Here's where the apology comes in. I had no right to have any expectations of my partner's behaviour, gender, role, or identity. That was appalling, and the fact that I had no idea I was doing it, and that it stemmed from my own terror of who I am , and my own confusion about my own identity, is neither here nor there. I am truly sorry.

Who you are, and how you present yourself to the world is entirely yours. I should have had nothing to say about that, and it should have had no bearing on my identity. My insecurity in my own identity was mine to solve not yours. Again, my shit, and I am sorry.

I needed clear delineations for myself within which I was safe, and yet, every time I ran into those I got mad. I know it was rough, and I hope you can believe that I didn't know why. I never meant to hurt you. Not in a million years would I have wanted to do damage to that sweet glacier-eyed butch who stole my heart. I thought I was supporting you, because it would have been supporting me to do those things, to let me "be the man" or what I thought a man was. I was sacrificing so much, and it hurt that you couldn't see it, because I didn't know what it was, and I couldn't articulate it.

I was giving you my chance to be a man, and I had no idea. Put in writing it is so insane a concept it hardly bears repeating. My dreams are mine, and I am sorry for putting them on you.

I was hurting and angry because of the bonds I put on myself, and I was jealous of your ability to move between worlds. When I could have been listening to and supporting you, I wasn't, I was blinded by my own unseen unhappiness and fear.

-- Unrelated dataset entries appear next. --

import Literature.Analysis.FluidPDE.ESSLocalHolderBlowupTop
import Literature.Analysis.FluidPDE.Seregin2020BlowupLimit
import HarnessLib

/-!
# Weak vanishing of a blow-up limit at the final time, from a uniform pairing modulus, an apex
# trace and the vanishing of its critical rescalings (the top-vanishing step of the
# ESS / Wang–Zhang blow-up argument, generic form)

Analysis/FluidPDE proofs-only file (theorems only: no definition, no named fact; nothing accepted
is restated or changed). The step "`v(x, 0) = 0`" of the blow-up argument — Escauriaza–Seregin–
Šverák, Russ. Math. Surveys 58 (2003), §3 (3.13); G. Seregin, *Lecture notes* (2014), §6.6
(6.6.3); in the Besov setting W. Wang, Z. Zhang, Sci. China Math. 60 (2017) = arXiv:1510.02589,
§4 **Step 2** ("Prove `v(x,0) = 0`": `|∫_{B_a} v(x,0)φ| ≤ C ∫_{B_a}|v(x,0) - u^k(x,0)| +
|∫_{B_a} u^k(x,0) φ|`, the last term being the pairing of the rescaled final datum
`r_k u(r_k ·, 0)`, small because `u(0) ∈ VMO^{-1}`; for all components in `Ḃ^{-1+3/p}_{p,q}`,
`q < ∞`, because critical rescalings of such distributions tend to `0` in `𝓢'`) — is proved in
the tree for the `L_{3,∞}` class as `blowup_top_vanishing` (`ESSLocalHolderBlowupTop.lean`). Its
proof uses the `L_{3,∞}` hypothesis at three points only: the uniform modulus of continuity of the
rescaled pairings (`exists_uniform_pairing_modulus_zoom`), the existence of the apex trace `v̂`
(`exists_apex_trace`), and the vanishing of the apex values
`μ_j⁻² ∫ ⟪v̂, φ(μ_j⁻¹(· - x₀))⟫ → 0` (`tendsto_apex_pairing_zero`, from `v̂ ∈ L³`). This file
re-runs the proof verbatim with these three facts as hypotheses (`hmodulus`, `htrace`, `hvan`),
together with the measurability of `v` near `z₀` and the bound `C(r; z₀) ≤ M` (for the
finiteness of `∫_{Q(ρ)} |u^{μ}|³`), which is the form consumed by the Besov blow-up argument: there
the apex trace is the final value `u(T) ∈ L²` of the Leray–Hopf solution
(`IsLerayHopfOn.exists_isDistributionOf_final_memHomBesov`) and the apex values vanish along the
dyadic scales by `IsDistributionOf.tendsto_integral_smul_rescaleData_atBot`.

## Contents

* `exists_uniform_pairing_modulus_of_bounds` — the hypothesis `hmodulus` for a pair solving the
  system in `Q(z₀, 1/2)` with `A(r; z₀) ≤ K`, `D(r; z₀) ≤ K` for `0 < r ≤ 1/2` (the tree's
  `NSCylinder.exists_fullMeasure_pairing_modulus` fed with the rescaled bounds);
* `top_vanishing_of_modulus_of_apexTrace` — for every test field `φ` and `ε > 0` there is
  `s₀ < 0` with `|∫ ⟪w(s), φ⟫| ≤ ε` for a.e. `s ∈ ]s₀, 0[`, for the strong `L³(Q(a))` limit `w`
  of the rescaled velocities `u^{μ_j}`, `μ_j = 2^{-(δ(j)+2)}`.

## References

* L. Escauriaza, G. Seregin, V. Šverák, Russ. Math. Surveys 58 (2003), §3 (3.13).
  [EscauriazaSereginSverak2003]
* G. Seregin, *Lecture notes on regularity theory for the Navier–Stokes equations* (2014), §6.6
  (6.6.2)–(6.6.3). [Seregin2014]
* W. Wang, Z. Zhang, Sci. China Math. 60 (2017) 637–650 = arXiv:1510.02589, §4 Step 2.
  [WangZhang2016]
-/

noncomputable section
import Mathlib
import Summits.AtomisticToContinuum.Crystallization.Theses.ReggeStarCoercivity

/-!
# `Assembly`
(route `ReggeStarCoercivity`, item `stmt-AtomisticToContinuum-13611`)

Pure logic: the load-bearing sub-chain of the route's deciding theorem `closes`.
`_root_.Crystallization` unfolds to
`HasPeriodicGroundStateEnergy lennardJones 3 ∧ IsCrystallizing lennardJones 3`;
the energetic conjunct is `EnergyLimitGlue` applied to `StarCoercivity`, `CrysEnergyUpper`,
`CrysPeriodicMinAttained`, and the positional conjunct is `DefectFreeCrystallizes` applied to the
zero-defect-density statement produced by `CoercivityForcesZeroDefects` (whose conclusion
`ZeroDefectDensity` is by `rfl` the antecedent of `DefectFreeCrystallizes`).
-/

namespace Summit.AtomisticToContinuum.Crystallization.Theorems

open Summit.AtomisticToContinuum.Crystallization.Theses.ReggeStarCoercivity

/-- **`Assembly`** (item `stmt-AtomisticToContinuum-13611`, route `ReggeStarCoercivity`):
`StarCoercivity → CrysEnergyUpper → CrysPeriodicMinAttained → CoercivityForcesZeroDefects →
DefectFreeCrystallizes → EnergyLimitGlue → Crystallization`. The energetic conjunct of
`Crystallization` is `EnergyLimitGlue` fed with the first three hypotheses; the positional
conjunct is `DefectFreeCrystallizes` fed with `CoercivityForcesZeroDefects StarCoercivity
CrysEnergyUpper : ZeroDefectDensity`. -/
theorem reggeStarCoercivity_assembly_proof :
    Summit.AtomisticToContinuum.Crystallization.Theses.ReggeStarCoercivity.Assembly := by
  unfold Assembly
  intro hSC hUp hMin hCFZ hDFC hELG
  exact ⟨hELG hSC hUp hMin, hDFC (hCFZ hSC hUp)⟩

end Summit.AtomisticToContinuum.Crystallization.Theorems
/-- **A PURE GAUGE IS TRIVIAL ONLY FOR A CONSTANT GAUGE TRANSFORMATION** (torus): if `1^w = 1` then `w` is constant — the transport of `1^w = 1`
along the comb `Γ_{x,y}` is `w(x)·1·w(y)⁻¹` ([Balaban1985Averaging] (8)). [cite: Balaban1985Averaging, (8) p.18] -/
theorem eq_of_gaugeAct_one {G : Type*} [GaugeGroup G] {w : GaugeTransf P j G}
    (h : GaugeField.gaugeAct w (fun _ : PBond P j => (1 : G)) = fun _ => 1) (x y : Site P j) : w y = w x := by
  have ht := holT_gaugeActT w (fun _ : PBond P j => (1 : G)) x (treeWord (rel x y))
  rw [gaugeActT_eq_gaugeAct, h, holT_one, mul_one, transl_disp_treeWord_rel] at ht
  -- `ht : 1 = w x * (w y)⁻¹`
  have := congrArg (fun g => g * w y) ht
  simp only [one_mul, inv_mul_cancel_right] at this
  exact this

/-- Translates of one site by two integer vectors coincide iff the vectors are congruent modulo the period. [cite: Balaban1987RG1, (0.1) p.251] -/
theorem transl_eq_transl_iff (x₀ : Site P j) (z z' : LSite P.d) :
    transl x₀ z = transl x₀ z' ↔ ∀ i : Fin P.d, ((P.sitesPerDir j : ℕ) : ℤ) ∣ z' i - z i := by
  constructor
  · intro h i
    have hi := congrFun h i
    rw [transl_apply, transl_apply, add_right_inj] at hi
    exact (ZMod.intCast_eq_intCast_iff_dvd_sub _ _ _).1 hi
  · intro h
    funext i
    rw [transl_apply, transl_apply, add_right_inj]
    exact (ZMod.intCast_eq_intCast_iff_dvd_sub _ _ _).2 (h i)

end TorusLemmas

/-! ## §2 At the T³ carrier: the law `Orbit16` FAILS for every presentation whose `Restricted` is implied by print's (based) (1.29) -/

section T3

open scoped Matrix.Norms.L2Operator
open NormedSpace
open Literature.MathematicalPhysics.QuantumFieldTheory.Balaban1983to89.T3ContinuumYM3Torus
open Literature.MathematicalPhysics.QuantumFieldTheory.Balaban1983to89.T3PrintedRegularMinimiser (unitsField_toUField_one)
open Literature.MathematicalPhysics.QuantumFieldTheory.Balaban1983to89.T3PrintedRegularOrbits (descTransf)
open Literature.MathematicalPhysics.QuantumFieldTheory.Balaban1983to89.T3UnitLawGaugeInvariance (gaugeAct_gaugeAct)
open B8Eq119TwistedAxial (Restr129)
open B8Eq178Averages (restr129_iff_uavg)
open B8Thm4TorusAt (torusLam mem_torusLam_iff)
open B15DeterminingSets (embIter)
open B7Eq84Concrete (uavg)
open B7Eq78Linearization (Rbar_one)
open MatrixLog (mlog mlog_one)
open T3SectALandauChart (Resid Orbit16 emb15 emb15_one)
open Summit.QuantumFields.YangMills.Theorems.Prop7FlatHolonomy (sitesPerDir_zero_eq_mul_pow)
open Summit.QuantumFields.YangMills.Theorems.Prop7AxialSpace18Print (apply_embIter_eq_one_of_descTransf transl_embIter_zero_smul)

variable (F : T3Family) {n K : ℕ} (hnK : n < K)
import Summits.HodgeConjecture.HodgeConjecture.Theorems.CyclicUnitaryPowersLocalMonodromyReflection
import Literature.AlgebraicGeometry.HodgeTheory.CyclicCoverNodalMeridianLocalMonodromyBound
import HarnessLib

/-!
# Crux K1-A from the BOUND-FORM local monodromy (I): F1† ⇒ F1‡, the invariant line of the fibre, and the per-meridian
# recognition with `dim V ≤ p − 1` (route `CyclicUnitaryPowers`, item stmt-HodgeConjecture-19544)

Prover seat `hodge-nonav-prover-Ax` (g9), cell `hodge-nonav`. Landed `--supports stmt-HodgeConjecture-19544`; sorry-free,
no definition, no new named fact here. CONDITIONAL results; nothing here says HC ∕ HC_AV is proved; rung F-H1 is not moved.

The fact F1† `carlsonToledo1999_nodalMeridianLocalMonodromy` asserts `dim V = p − 1` for the vanishing space `V` of a nodal
meridian; its discharge would need the INJECTIVITY of the vanishing homology of the `A_{p−1}` Milnor fibre in `H²` of the
nearby fibre (definiteness of the `A_{p−1}` form and its compatibility with the cup product — infrastructure the tree
lacks). The bound form F1‡ `carlsonToledo1999_nodalMeridianLocalMonodromyBound` (`dim V ≤ p − 1`; the bare localisation
principle `(T − 1)H² ⊆ im j`, `T ∘ j = j ∘ h_*`) suffices for K1 (sequel `CyclicUnitaryPowersPLPackageOfLocalMonodromyBound`,
where the non-triviality of the meridian transports is recovered from `b₂`). Here:

* (F1† ⇒ F1‡ is proved in the Literature file next to the def);
* `finrank_eigenspace_deck_one_fibre` — `dim H²(𝒴_{[F]}; ℚ)^τ = 1` (CT1 transported along `e`);
* `exists_reflection_power_of_localMonodromyBound` — per meridian (`p` prime): from `T x − x ∈ V ≠ 0`,
  `Σ_{i<p} T^i|_V = 0`, `dim V ≤ p − 1`, a power `r = T^k ∈ Γ` is the cyclic reflection along `ℚ[τ]δ = range (T − 1)`,
  `T ∈ ⟨r⟩` (as `exists_reflection_power_of_localMonodromy`, the equality `dim V = p − 1` being unnecessary).

## References

* [CarlsonToledo1999] J. A. Carlson, D. Toledo, Duke Math. J. 97 (1999), §2, §6 (kdoublept) and Proposition.
* [VoisinHodgeII2003] C. Voisin, Hodge Theory and Complex Algebraic Geometry II, §3.1.2, §6.2.1.
-/

noncomputable section

set_option linter.dupNamespace false

open CategoryTheory MvPolynomial _root_.Topology
open Literature.AlgebraicTopology.SingularHomology
open Literature.AlgebraicGeometry.Motives Literature.AlgebraicGeometry.Motives.UniversalHypersurface
open Literature.AlgebraicGeometry.HodgeTheory Literature.AlgebraicGeometry.HodgeTheory.UniversalHypersurface
open Literature.AlgebraicGeometry.FundamentalGroup
open Summit.HodgeConjecture.HodgeConjecture.Theorems.SignSymmetricPowersMeridianMonodromy
open Summit.HodgeConjecture.HodgeConjecture.Theorems.CyclicUnitaryPowersPLPackageOfMeridians
open Summit.HodgeConjecture.HodgeConjecture.Theorems.CyclicUnitaryPowersNodalMeridianExists
open Summit.HodgeConjecture.HodgeConjecture.Theorems.CyclicUnitaryPowersMonodromyIsometry
open Summit.HodgeConjecture.HodgeConjecture.Theorems.CyclicUnitaryPowersDeckModelClauses
open Summit.HodgeConjecture.HodgeConjecture.Theorems.CyclicUnitaryPowersLocalMonodromyReflection

namespace Summit.HodgeConjecture.HodgeConjecture.Theorems.CyclicUnitaryPowersLocalMonodromyBoundReflection

/-! ### §1 The invariant line of the fibre (F1† ⇒ F1‡ is `carlsonToledo1999_nodalMeridianLocalMonodromyBound_of_localMonodromy` in the Literature file) -/

section Fibre

variable {p : ℕ} [NeZero p] {f : MvPolynomial (Fin 3) ℂ}

/-- **`dim H²(𝒴_{[F]}; ℚ)^τ = 1`**: the invariant line of the model (`carlsonToledo1999_finrank_eigenspace_deck_one_holds`)
transported along `e` (which intertwines `τ` and `σ_F^*`). [cite: CarlsonToledo1999, §2 (held text p0005)] -/
theorem finrank_eigenspace_deck_one_fibre (h3 : 3 ≤ p) (hf : f.IsHomogeneous p) (hf0 : f ≠ 0)
    (hX : IsSmoothProjective 2 (SmoothHypersurface.hypersurface (cyclicCoverForm p f)))
    (e : fiberOver (cyclicCoverFamily p) (cyclicCoverPoint p f) ≅ SmoothHypersurface.hypersurface (cyclicCoverForm p f))
    (τ : bettiCohomology (fiberOver (cyclicCoverFamily p) (cyclicCoverPoint p f)) 2 ≃ₗ[ℚ]
      bettiCohomology (fiberOver (cyclicCoverFamily p) (cyclicCoverPoint p f)) 2)
    (hτ : ∀ (ha : deckUnit p ∈ diagonalStabilizer (cyclicCoverForm p f))
      (x : bettiCohomology (fiberOver (cyclicCoverFamily p) (cyclicCoverPoint p f)) 2),
      BettiUniverse.pullEquiv e 2 (τ x) =
        BettiUniverse.pull (diagonalAut (cyclicCoverForm p f) ha) 2 (BettiUniverse.pullEquiv e 2 x)) :
    Module.finrank ℚ ↥(Module.End.eigenspace
      (τ : bettiCohomology (fiberOver (cyclicCoverFamily p) (cyclicCoverPoint p f)) 2 →ₗ[ℚ]
        bettiCohomology (fiberOver (cyclicCoverFamily p) (cyclicCoverPoint p f)) 2) 1) = 1 := by
  have ha : deckUnit p ∈ diagonalStabilizer (cyclicCoverForm p f) := deckUnit_mem_diagonalStabilizer (NeZero.ne p) f
  have hmap : (Module.End.eigenspace (τ : bettiCohomology (fiberOver (cyclicCoverFamily p) (cyclicCoverPoint p f)) 2 →ₗ[ℚ]
        bettiCohomology (fiberOver (cyclicCoverFamily p) (cyclicCoverPoint p f)) 2) 1).map
      (BettiUniverse.pullEquiv e 2 : bettiCohomology (fiberOver (cyclicCoverFamily p) (cyclicCoverPoint p f)) 2 →ₗ[ℚ]
        bettiCohomology (SmoothHypersurface.hypersurface (cyclicCoverForm p f)) 2) =
      Module.End.eigenspace (BettiUniverse.pull (diagonalAut (cyclicCoverForm p f) ha) 2) 1 := by
    ext y
    simp only [Submodule.mem_map, Module.End.mem_eigenspace_iff, one_smul, LinearEquiv.coe_coe]
    constructor
    · rintro ⟨x, hx, rfl⟩
      rw [← hτ ha]
      exact congrArg _ hx
    · intro hy
      refine ⟨(BettiUniverse.pullEquiv e 2).symm y, ?_, LinearEquiv.apply_symm_apply _ y⟩
      apply (BettiUniverse.pullEquiv e 2).injective
      change BettiUniverse.pullEquiv e 2 (τ _) = _
      rw [hτ ha, LinearEquiv.apply_symm_apply, hy]
  rw [← LinearEquiv.finrank_map_eq (BettiUniverse.pullEquiv e 2), hmap]
  exact carlsonToledo1999_finrank_eigenspace_deck_one_holds h3 f hf hf0 hX ha

end Fibre

/-! ### §2 Per meridian, bound form -/

section PerMeridian

variable {p : ℕ} [NeZero p] {f : MvPolynomial (Fin 3) ℂ}

/-- **From the BOUND-form local datum of a meridian transport to the cyclic reflection (a power of it).** For `p`
prime, `p ≥ 3`, a transport `T` of a loop at `[F]` with `T x − x ∈ V ≠ 0`, `Σ_{i<p} T^i|_V = 0`, `dim V ≤ p − 1`
(as `CyclicUnitaryPowersLocalMonodromyReflection.exists_reflection_power_of_localMonodromy`, equality not needed): `T ∈ Γ` preserves the cup form `B` (`transportedTraceForm_of_mem_ratMonodromyGroup`), commutes with
`τ` (`ratTransport_comm_deck`), `τ^p = 1` (`pull_diagonalAut_pow_eq_one`), `dim V^τ = 1 < p − 1`
(`carlsonToledo1999_finrank_eigenspace_deck_one_holds`); so the recognition theorem
`exists_pow_isCyclicReflection_of_commute` gives `r = T^k ∈ Γ` with `T ∈ ⟨r⟩`, `IsCyclicReflection B τ δ r` along
`ℚ[τ]δ = V = range (T − 1)` with all §6 clauses. [cite: CarlsonToledo1999, §6 (kdoublept) and Proposition (held text p0013–p0014), §2 (p0005)] -/
theorem exists_reflection_power_of_localMonodromyBound (hp : p.Prime) (h3 : 3 ≤ p) (hf : f.IsHomogeneous p) (hf0 : f ≠ 0)
    (hX : IsSmoothProjective 2 (SmoothHypersurface.hypersurface (cyclicCoverForm p f)))
    (e : fiberOver (cyclicCoverFamily p) (cyclicCoverPoint p f) ≅ SmoothHypersurface.hypersurface (cyclicCoverForm p f))
    (he : IsCompatibleFibreIso p e)
    (τ : bettiCohomology (fiberOver (cyclicCoverFamily p) (cyclicCoverPoint p f)) 2 ≃ₗ[ℚ]
      bettiCohomology (fiberOver (cyclicCoverFamily p) (cyclicCoverPoint p f)) 2)
    (hτ : ∀ (ha : deckUnit p ∈ diagonalStabilizer (cyclicCoverForm p f))
      (x : bettiCohomology (fiberOver (cyclicCoverFamily p) (cyclicCoverPoint p f)) 2),
      BettiUniverse.pullEquiv e 2 (τ x) =
        BettiUniverse.pull (diagonalAut (cyclicCoverForm p f) ha) 2 (BettiUniverse.pullEquiv e 2 x))
    {γ : Path (cyclicCoverPoint p f) (cyclicCoverPoint p f)}
    {T : bettiCohomology (fiberOver (cyclicCoverFamily p) (cyclicCoverPoint p f)) 2 ≃ₗ[ℚ]
      bettiCohomology (fiberOver (cyclicCoverFamily p) (cyclicCoverPoint p f)) 2}
    (hT : IsRatTransport (cyclicCoverFamily p) 2 (cyclicCoverFamily_locallyTrivial p) (cyclicCoverLoopClass p γ) T)
    {W : Submodule ℚ (bettiCohomology (fiberOver (cyclicCoverFamily p) (cyclicCoverPoint p f)) 2)}
    (hrange : ∀ x, T x - x ∈ W) (hsum : ∀ w ∈ W, ∑ i ∈ Finset.range p, (T ^ i) w = 0)
    (hdim : Module.finrank ℚ W ≤ p - 1) (hW0 : W ≠ ⊥) :
    ∃ (r : bettiCohomology (fiberOver (cyclicCoverFamily p) (cyclicCoverPoint p f)) 2 ≃ₗ[ℚ]
        bettiCohomology (fiberOver (cyclicCoverFamily p) (cyclicCoverPoint p f)) 2)
      (δ : bettiCohomology (fiberOver (cyclicCoverFamily p) (cyclicCoverPoint p f)) 2),
      r ∈ ratMonodromyGroup (cyclicCoverFamily p) 2 (cyclicCoverFamily_locallyTrivial p)
        ⟨cyclicCoverPoint p f, Set.mem_univ _⟩ ∧
      T ∈ Subgroup.zpowers r ∧
      δ ≠ 0 ∧ (∑ i ∈ Finset.range p, (τ ^ i) δ) = 0 ∧
      Module.finrank ℚ (cyclicSpan τ δ) = p - 1 ∧
      (∀ x ∈ cyclicSpan τ δ, (∀ y ∈ cyclicSpan τ δ, transportedTraceForm hX e 2 x y = 0) → x = 0) ∧
      IsCyclicReflection (transportedTraceForm hX e 2) τ δ r ∧
      LinearMap.range ((T : _ →ₗ[ℚ] _) - LinearMap.id) = cyclicSpan τ δ := by
  have hp2 : 2 ≤ p := by omega
  have hJ := CyclicCoverFormNonsingular.isNonsingularForm_cyclicCoverForm_of_isSmoothProjective hp2 hf hf0 hX
  haveI : Module.Finite ℚ (bettiCohomology (fiberOver (cyclicCoverFamily p) (cyclicCoverPoint p f)) 2) :=
    BettiUniverse.finite ((isSmoothProjectiveFamily_cyclicCoverFamily p).isSmoothProjective (cyclicCoverPoint p f)) 2
  have hBs : (transportedTraceForm hX e 2).IsSymm := transportedTraceForm_isSymm hX e (by decide)
  have hBnd : (transportedTraceForm hX e 2).Nondegenerate := transportedTraceForm_nondegenerate hX e
  -- `T ∈ Γ ⊆ O(B)`
  have hTΓ : T ∈ ratMonodromyGroup (cyclicCoverFamily p) 2 (cyclicCoverFamily_locallyTrivial p)
      ⟨cyclicCoverPoint p f, Set.mem_univ _⟩ := mem_ratMonodromyGroup_of_isRatTransport _ _ _ hT
  have hTiso : ∀ x y, transportedTraceForm hX e 2 (T x) (T y) = transportedTraceForm hX e 2 x y :=
    transportedTraceForm_of_mem_ratMonodromyGroup hf hX hJ e hTΓ
  -- `T τ = τ T`
  have hcommeq : T * τ = τ * T := CyclicCoverScaling.ratTransport_comm_deck hp2 hf hf0 hX e he τ hτ γ hT
  have hcomm : ∀ x, T (τ x) = τ (T x) := fun x => LinearEquiv.congr_fun hcommeq x
  -- `τ^p = 1`
  have ha : deckUnit p ∈ diagonalStabilizer (cyclicCoverForm p f) := deckUnit_mem_diagonalStabilizer (NeZero.ne p) f
  have hσp : BettiUniverse.pull (diagonalAut (cyclicCoverForm p f) ha) 2 ^ p = 1 :=
    pull_diagonalAut_pow_eq_one _ ha (deckUnit_pow_self hp.ne_zero) 2
  have hτi : ∀ (i : ℕ) (x : bettiCohomology (fiberOver (cyclicCoverFamily p) (cyclicCoverPoint p f)) 2),
      BettiUniverse.pullEquiv e 2 ((τ ^ i) x) =
        (BettiUniverse.pull (diagonalAut (cyclicCoverForm p f) ha) 2 ^ i) (BettiUniverse.pullEquiv e 2 x) := by
    intro i
    induction i with
    | zero => intro x; rw [pow_zero, pow_zero, Module.End.one_apply]; rfl
    | succ i ih => intro x; rw [pow_succ, pow_succ, LinearEquiv.mul_apply, Module.End.mul_apply, ih, hτ ha]
  have hτp : τ ^ p = 1 := by
    refine LinearEquiv.ext fun x => (BettiUniverse.pullEquiv e 2).injective ?_
    rw [hτi, hσp, Module.End.one_apply]
    rfl
  -- `dim V^τ = 1 < p − 1`
  have hmap : (Module.End.eigenspace (τ : bettiCohomology (fiberOver (cyclicCoverFamily p) (cyclicCoverPoint p f)) 2 →ₗ[ℚ]
        bettiCohomology (fiberOver (cyclicCoverFamily p) (cyclicCoverPoint p f)) 2) 1).map
      (BettiUniverse.pullEquiv e 2 : bettiCohomology (fiberOver (cyclicCoverFamily p) (cyclicCoverPoint p f)) 2 →ₗ[ℚ]
        bettiCohomology (SmoothHypersurface.hypersurface (cyclicCoverForm p f)) 2) =
      Module.End.eigenspace (BettiUniverse.pull (diagonalAut (cyclicCoverForm p f) ha) 2) 1 := by
    ext y
    simp only [Submodule.mem_map, Module.End.mem_eigenspace_iff, one_smul, LinearEquiv.coe_coe]
    constructor
    · rintro ⟨x, hx, rfl⟩
      rw [← hτ ha]
      exact congrArg _ hx
    · intro hy
      refine ⟨(BettiUniverse.pullEquiv e 2).symm y, ?_, LinearEquiv.apply_symm_apply _ y⟩
      apply (BettiUniverse.pullEquiv e 2).injective
      change BettiUniverse.pullEquiv e 2 (τ _) = _
      rw [hτ ha, LinearEquiv.apply_symm_apply, hy]
  have hfix1 : Module.finrank ℚ ↥(Module.End.eigenspace
      (τ : bettiCohomology (fiberOver (cyclicCoverFamily p) (cyclicCoverPoint p f)) 2 →ₗ[ℚ]
        bettiCohomology (fiberOver (cyclicCoverFamily p) (cyclicCoverPoint p f)) 2) 1) = 1 := by
    rw [← LinearEquiv.finrank_map_eq (BettiUniverse.pullEquiv e 2), hmap]
    exact carlsonToledo1999_finrank_eigenspace_deck_one_holds h3 f hf hf0 hX ha
  have hfix : Module.finrank ℚ ↥(Module.End.eigenspace
      (τ : bettiCohomology (fiberOver (cyclicCoverFamily p) (cyclicCoverPoint p f)) 2 →ₗ[ℚ]
        bettiCohomology (fiberOver (cyclicCoverFamily p) (cyclicCoverPoint p f)) 2) 1) < p - 1 := by
    rw [hfix1]; omega
  -- the recognition theorem
  obtain ⟨k, δ, h0, hΦ, hfr, hnd, hrefl, hzp, hCW, hRW⟩ :=
    exists_pow_isCyclicReflection_of_commute hp (transportedTraceForm hX e 2) hBnd hBs T τ hTiso hcomm hτp hfix W
      hrange hsum hdim hW0
  exact ⟨T ^ k, δ, Subgroup.pow_mem _ hTΓ k, hzp, h0, hΦ, hfr, hnd, hrefl, by rw [hRW, hCW]⟩

end PerMeridian

end Summit.HodgeConjecture.HodgeConjecture.Theorems.CyclicUnitaryPowersLocalMonodromyBoundReflection

end
import Summits.HubbardSuperconductivity.HubbardSuperconductivity.Theorems.AnisotropyChordTransferFibre3FinXB2Eval
import Summits.HubbardSuperconductivity.HubbardSuperconductivity.Theorems.AnisotropyChordTransferFibre3FinXB2P38o
import Summits.HubbardSuperconductivity.HubbardSuperconductivity.Theorems.AnisotropyChordTransferFibre3FinXB2P38p

/-!
# Route `AnisotropyChord` / H0 rotor rung: FIN XB2 row-`N₁` certificate at `L = 38` — cell facts, part `o`

Kernel facts `xbCellAny2 38 (49/50) la lb c = true` (evaluator `…FinXB2Eval`, point wedges rewritten to the certified literal tables of `…FinXB2P38*`) for 1 λ-cell(s) of the per-`L` cover
(`…FinXB2Cover.xbCheck2`; cell design: p3 g6 scratch `xb_design2.py`, float mirror `xb_mirror.py` (g5)); assembled in `…FinXB2ThirtyEight`.
Prover seat `hubbard-h0-rotor-p3` g6; helper for piece A = stmt-HubbardSuperconductivity-23918 of rung 19089 (`--supports`, helper class).
WHAT THIS IS NOT: nothing here proves superconductivity in the Hubbard model (rotor TARGET as worded stays FALSE, g15 verdict); kernel facts for the FIN certificate of ONE hypothesis (row `N₁`) of ONE conditional reduction.  Tree imports only; no sorry, no new axioms.
-/

set_option linter.dupNamespace false

namespace Summit.HubbardSuperconductivity.HubbardSuperconductivity.Theorems.AnisotropyChord.Transfer.Fibre3

namespace FinXB

set_option maxHeartbeats 4000000 in
/-- kernel fact: cell 30 at `L = 38` (certified, c = (9/20 : ℚ)). [folklore] -/
theorem xb2c38_30 : xbCellAny2 38 (49/50 : ℚ) 689075903229098 830637934098726 (9/20 : ℚ) = true := by
  unfold xbCellAny2
  rw [tw38_14_eq, tw38_15_eq]
  decide +kernel

end FinXB

end Summit.HubbardSuperconductivity.HubbardSuperconductivity.Theorems.AnisotropyChord.Transfer.Fibre3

So we get to the crux of the matter, I am femme, and I am a man. In a female body. which is partly why it took a long time to figure it out as well.  No objection to makeup, girls clothes or pink.

I have transgender, transsexual, and gender queer friends.  I have watched and supported people through transition, so why the terror I feel over this?

One, I have a history in my family of being sent away, culminating in being kicked out for being queer. I am afraid to lose the people I love. Two, I ruined a marriage over this, more history of losing people. Three, I have a partner I adore, who is a lesbian, and we are both worried that this change might herald the end of our romantic interest for each other.